[Saved entries]
^^^^^^^^

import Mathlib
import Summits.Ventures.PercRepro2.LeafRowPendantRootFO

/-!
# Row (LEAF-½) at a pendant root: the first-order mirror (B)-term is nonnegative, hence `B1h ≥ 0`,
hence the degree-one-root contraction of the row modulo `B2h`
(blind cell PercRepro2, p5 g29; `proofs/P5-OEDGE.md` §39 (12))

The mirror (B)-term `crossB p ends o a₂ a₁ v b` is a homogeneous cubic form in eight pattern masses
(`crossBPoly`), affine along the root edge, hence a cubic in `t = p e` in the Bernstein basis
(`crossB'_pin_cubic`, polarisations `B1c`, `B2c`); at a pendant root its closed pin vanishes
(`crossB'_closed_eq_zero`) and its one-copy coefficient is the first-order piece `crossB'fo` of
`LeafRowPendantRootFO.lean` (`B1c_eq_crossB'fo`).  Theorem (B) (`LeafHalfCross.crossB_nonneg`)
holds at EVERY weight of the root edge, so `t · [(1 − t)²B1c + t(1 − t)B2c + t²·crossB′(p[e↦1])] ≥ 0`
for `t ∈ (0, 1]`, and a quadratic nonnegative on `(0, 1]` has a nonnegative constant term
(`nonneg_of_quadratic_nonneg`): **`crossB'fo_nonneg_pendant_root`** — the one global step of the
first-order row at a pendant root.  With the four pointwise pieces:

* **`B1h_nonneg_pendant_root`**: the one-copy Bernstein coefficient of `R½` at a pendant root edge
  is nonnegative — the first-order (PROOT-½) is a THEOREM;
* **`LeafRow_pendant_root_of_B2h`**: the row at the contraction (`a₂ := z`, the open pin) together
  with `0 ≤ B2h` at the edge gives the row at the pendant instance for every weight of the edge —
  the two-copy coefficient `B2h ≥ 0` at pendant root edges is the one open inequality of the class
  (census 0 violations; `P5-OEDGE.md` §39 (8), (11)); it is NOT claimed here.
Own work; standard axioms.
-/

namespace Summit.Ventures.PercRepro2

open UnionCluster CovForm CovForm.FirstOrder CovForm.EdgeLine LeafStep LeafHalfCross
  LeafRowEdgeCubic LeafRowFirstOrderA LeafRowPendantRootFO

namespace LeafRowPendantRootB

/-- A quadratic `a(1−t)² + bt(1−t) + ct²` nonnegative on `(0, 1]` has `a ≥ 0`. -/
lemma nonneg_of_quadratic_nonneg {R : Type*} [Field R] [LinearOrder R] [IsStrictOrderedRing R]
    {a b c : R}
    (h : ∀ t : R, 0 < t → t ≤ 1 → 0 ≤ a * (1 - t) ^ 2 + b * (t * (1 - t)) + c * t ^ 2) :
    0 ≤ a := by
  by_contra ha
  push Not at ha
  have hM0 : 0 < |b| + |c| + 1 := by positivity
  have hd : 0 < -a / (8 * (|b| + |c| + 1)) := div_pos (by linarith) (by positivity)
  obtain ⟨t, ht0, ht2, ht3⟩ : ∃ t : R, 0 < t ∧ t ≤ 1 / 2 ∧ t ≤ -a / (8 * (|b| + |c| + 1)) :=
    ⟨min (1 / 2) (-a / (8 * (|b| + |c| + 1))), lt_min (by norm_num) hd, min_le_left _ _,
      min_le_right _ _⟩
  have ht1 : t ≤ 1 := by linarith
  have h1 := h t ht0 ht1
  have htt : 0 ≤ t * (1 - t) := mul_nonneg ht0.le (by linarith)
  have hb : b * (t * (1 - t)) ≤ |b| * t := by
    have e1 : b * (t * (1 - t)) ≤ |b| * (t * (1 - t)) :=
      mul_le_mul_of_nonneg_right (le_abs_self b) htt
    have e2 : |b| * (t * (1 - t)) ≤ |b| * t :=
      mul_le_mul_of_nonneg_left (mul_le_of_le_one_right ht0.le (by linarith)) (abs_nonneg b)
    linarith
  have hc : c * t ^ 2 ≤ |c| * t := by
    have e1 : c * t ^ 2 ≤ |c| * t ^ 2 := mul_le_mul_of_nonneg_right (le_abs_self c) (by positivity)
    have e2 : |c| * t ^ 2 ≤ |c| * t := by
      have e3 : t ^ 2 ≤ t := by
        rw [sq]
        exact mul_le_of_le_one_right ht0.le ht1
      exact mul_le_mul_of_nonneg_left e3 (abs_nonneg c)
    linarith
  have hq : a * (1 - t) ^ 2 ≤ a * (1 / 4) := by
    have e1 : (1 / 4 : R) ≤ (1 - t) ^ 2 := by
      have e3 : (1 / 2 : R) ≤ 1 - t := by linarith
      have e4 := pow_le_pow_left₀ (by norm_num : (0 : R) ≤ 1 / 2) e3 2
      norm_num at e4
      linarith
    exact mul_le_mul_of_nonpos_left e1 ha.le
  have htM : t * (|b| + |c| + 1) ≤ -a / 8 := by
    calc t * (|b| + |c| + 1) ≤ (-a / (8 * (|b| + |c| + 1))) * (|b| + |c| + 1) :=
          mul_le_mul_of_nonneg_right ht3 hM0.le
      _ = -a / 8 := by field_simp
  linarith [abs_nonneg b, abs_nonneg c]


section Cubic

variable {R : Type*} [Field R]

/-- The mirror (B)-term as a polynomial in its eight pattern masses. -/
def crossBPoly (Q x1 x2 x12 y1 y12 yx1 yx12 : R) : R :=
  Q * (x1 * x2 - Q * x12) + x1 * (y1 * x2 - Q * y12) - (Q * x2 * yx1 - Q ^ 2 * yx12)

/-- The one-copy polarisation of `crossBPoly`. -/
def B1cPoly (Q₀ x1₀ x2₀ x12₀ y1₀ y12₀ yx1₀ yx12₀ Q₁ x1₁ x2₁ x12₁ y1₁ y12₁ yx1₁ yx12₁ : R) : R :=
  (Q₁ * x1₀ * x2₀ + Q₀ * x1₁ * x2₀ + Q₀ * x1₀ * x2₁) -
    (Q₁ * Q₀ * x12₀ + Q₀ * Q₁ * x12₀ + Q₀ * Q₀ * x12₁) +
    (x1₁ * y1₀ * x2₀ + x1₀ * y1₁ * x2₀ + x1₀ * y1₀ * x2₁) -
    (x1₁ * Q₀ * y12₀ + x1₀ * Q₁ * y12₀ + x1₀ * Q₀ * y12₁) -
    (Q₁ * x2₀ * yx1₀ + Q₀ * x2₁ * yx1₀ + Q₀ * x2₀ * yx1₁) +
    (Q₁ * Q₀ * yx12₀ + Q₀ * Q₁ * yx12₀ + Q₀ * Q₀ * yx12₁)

^^^^^^^^

• Task to complete: "masses" is the string to look for; please copy every line of the records above where it appears.

• Finished exercise:
The mirror (B)-term `crossB p ends o a₂ a₁ v b` is a homogeneous cubic form in eight pattern masses
/-- The mirror (B)-term as a polynomial in its eight pattern masses. -/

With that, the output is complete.